ECG analysis and interpretation

ECG displays the processes of occurrence of arousal and its conduct. The teeth are recorded when there is a potential difference between the areas of the excitable system, i.e. One part of the system is agitated, and the other is not. The isopotential line appears in the absence of a potential difference, i.e. When the whole system is not excited or, conversely, is covered by the excitation. From the standpoint of electrocardiology, the heart consists of two excitable systems: the atria and ventricles. The transmission of excitation between them is carried out by the conducting system of the heart. Due to the fact that the mass of the conducting system is small, the potentials arising in it during normal amplifications are not caught by the standard electrocardiograph, so the ECG reflects the consistent coverage of the contractile atrial and ventricular myocardium.

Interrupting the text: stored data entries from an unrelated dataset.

import Literature.Analysis.FluidPDE.ParabolicSobolevHolderEmbeddingHolds
import Literature.Analysis.FluidPDE.HeatPotentialTestRepresentation
import Literature.Analysis.FluidPDE.DistributionalPressurePoisson
import Literature.Analysis.FluidPDE.SteadyLiouvilleTsaiVorticity
import HarnessLib

/-!
# Interior parabolic Hölder bound for smooth fields through the heat operator

Analysis/FluidPDE support file (everything proved, no definitions, no named facts) on the
discharge path of the named fact `Literature.Analysis.FluidPDE.StokesLocalHolderBound`
(`FluidPDE/SereginLocalStokesRegularity`; G. Seregin, *Lecture notes on regularity theory for
the Navier–Stokes equations* (2014), §4.6, Prop. 6.7 & 6.8: distributional solutions of the
Stokes system with `u, ∇u, p, f ∈ L_{s,n}(Q)` are parabolic-Hölder of exponent
`μ = 2 - 2/n - 3/s` on `Q(1/2)`). The discharge mollifies the solution and needs, for the
**smooth** regularised velocity `v`, the following a priori interior estimate, in which only
`v`, `D_x v` and the heat operator `(∂ₜ - Δ)v` enter (no second derivatives, no time derivative
alone — this is what allows one to bypass the `W^{2,1}_{s,n}` estimate of Prop. 6.7 and to use
only its pressure-gradient part, `∂ₜv - Δv = f - ∇p`):

* `exists_holder_bound_smooth_heat` — for `1 < s`, `1 < n` with `0 < μ = 2 - 2/n - 3/s < 1`,
  radii `0 < r₁ < r₂` and a spatial centre `x₀` there is `C` such that for every time `t₁` and
  every jointly smooth `v : ℝ × ℝ³ → ℝ³`, writing `Q = Q((t₁,x₀), r₂)` and
  `S = ‖v‖_{s,n,Q} + ‖D_xv‖_{s,n,Q} + ‖∂ₜv - Δv‖_{s,n,Q}` (assumed finite),
  `‖v(z_a) - v(z_b)‖ ≤ C S (|x_a - x_b| + |t_a - t_b|^{1/2})^μ` for all
  `z_a, z_b ∈ Q((t₁,x₀), r₁)` (written with `edist` in `ℝ≥0∞`, the format of the named fact).

Proof (Seregin 2014, Prop. 6.8 via heat potentials, for smooth functions): with a product
cut-off `φ = 1` on `Q((t₁,x₀), ρ₁)`, `r₁ < ρ₁ < ρ₂ < r₂`, and — for a given pair of points with
times `≤ T < t₁` — a time cut-off `ζ = 1` on `]-∞, T]`, `ζ = 0` near `t₁`, each coordinate
`Φᵢ = ζ φ vᵢ` is a space–time test field, hence equals the forward heat potential of
`(∂ₜ - Δ)Φᵢ` (`IsSpaceTimeTestOn.heatPotential_heatOperator`, Duhamel); by causality of the
forward heat kernel the potential at times `≤ T` only sees the source below `T`, where `ζ ≡ 1`
and `(∂ₜ - Δ)(φvᵢ) = φ(∂ₜvᵢ - Δvᵢ) + (∂ₜφ - Δφ)vᵢ - 2∇φ·∇vᵢ`, an `L_{s,n}` function of mixed
norm `≤ 6M S`; the parabolic Hölder continuity of heat potentials of `L_{s,n}` data
(`exists_parabolicHolderOnWith_heatPotential_of_mixedNorm`) concludes, with a constant
independent of `T` and of `t₁` (the cut-offs are translates of fixed profiles).

## References

* G. Seregin, *Lecture notes on regularity theory for the Navier–Stokes equations*, World
  Scientific (2014), §4.6, Prop. 6.7–6.8, pp. 58–60. [`Seregin2014`]
* L. C. Evans, *Partial Differential Equations*, 2nd ed. (2010), §2.3.1 Thm. 2 (Duhamel).
  [`Evans2010`]
* P. G. Lemarié-Rieusset, *The Navier–Stokes Problem in the 21st Century* (2016), Prop. 13.4
  pp. 464–465 (heat potentials of Morrey data). [`LemarieRieusset2016`]
-/

noncomputable section
import Summits.QuantumFields.YangMills.Theorems.UnitScaleTiltFluctuationComparisonRegPrGlobalSlackLegCfgDistNaturalRows
import Summits.QuantumFields.YangMills.Theorems.UnitScaleTiltFluctuationComparisonRegPrGlobalSlackKernelLegGeometry
import Summits.QuantumFields.YangMills.Theorems.UnitScaleTiltFluctuationComparisonRegPrGlobalSlackKernelLegCfgFineScales
import Summits.QuantumFields.YangMills.Theorems.UnitScaleTiltFluctuationComparisonRegPrOneTower
import HarnessLib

In the atria, excitation extends from the sinoatrial node to the atrioventricular node. Normally, the propagation speed of the excitation of the atria conductive beams approximately equal to the velocity of propagation of atrial myocardium contractile therefore reach its excitation displayed monofaznsh tooth  R.  The spread of excitation in the myocardium of the ventricles occurs through excitation transfer from the conductive elements on the contractile system of the myocardium that causes complicated complex  QRS. At the same time, the Q wave corresponds to the excitation of the apex of the heart, the right papillary muscle and the inner surface of the ventricles, the R  wave  - to the excitation of the base of the heart and the outer surface of the ventricles. The process of propagation of excitation in the basal divisions of the interventricular septum, right and left ventricles forms an SP wave on the ECG. The ST  segment  reflects the state of complete excitation of both ventricles, is normally on the isopotential line, since there is no potential difference in the excitable ventricular system. The T  wave  reflects the process of repolarization, i.e. Restore membrane resting potential of myocardial cells. This process in different cells occurs asynchronously, so there is a potential difference between the still depolarized myocardial regions, which have a negative charge, and the myocardial regions, which have restored their positive charge. The indicated potential difference is recorded as a T wave  .  This tooth is the most variable part of the ECG. An isopotential line is recorded between the T wave and the subsequent  P  wave, since at this time there is no potential difference in the ventricular and atrial myocardium.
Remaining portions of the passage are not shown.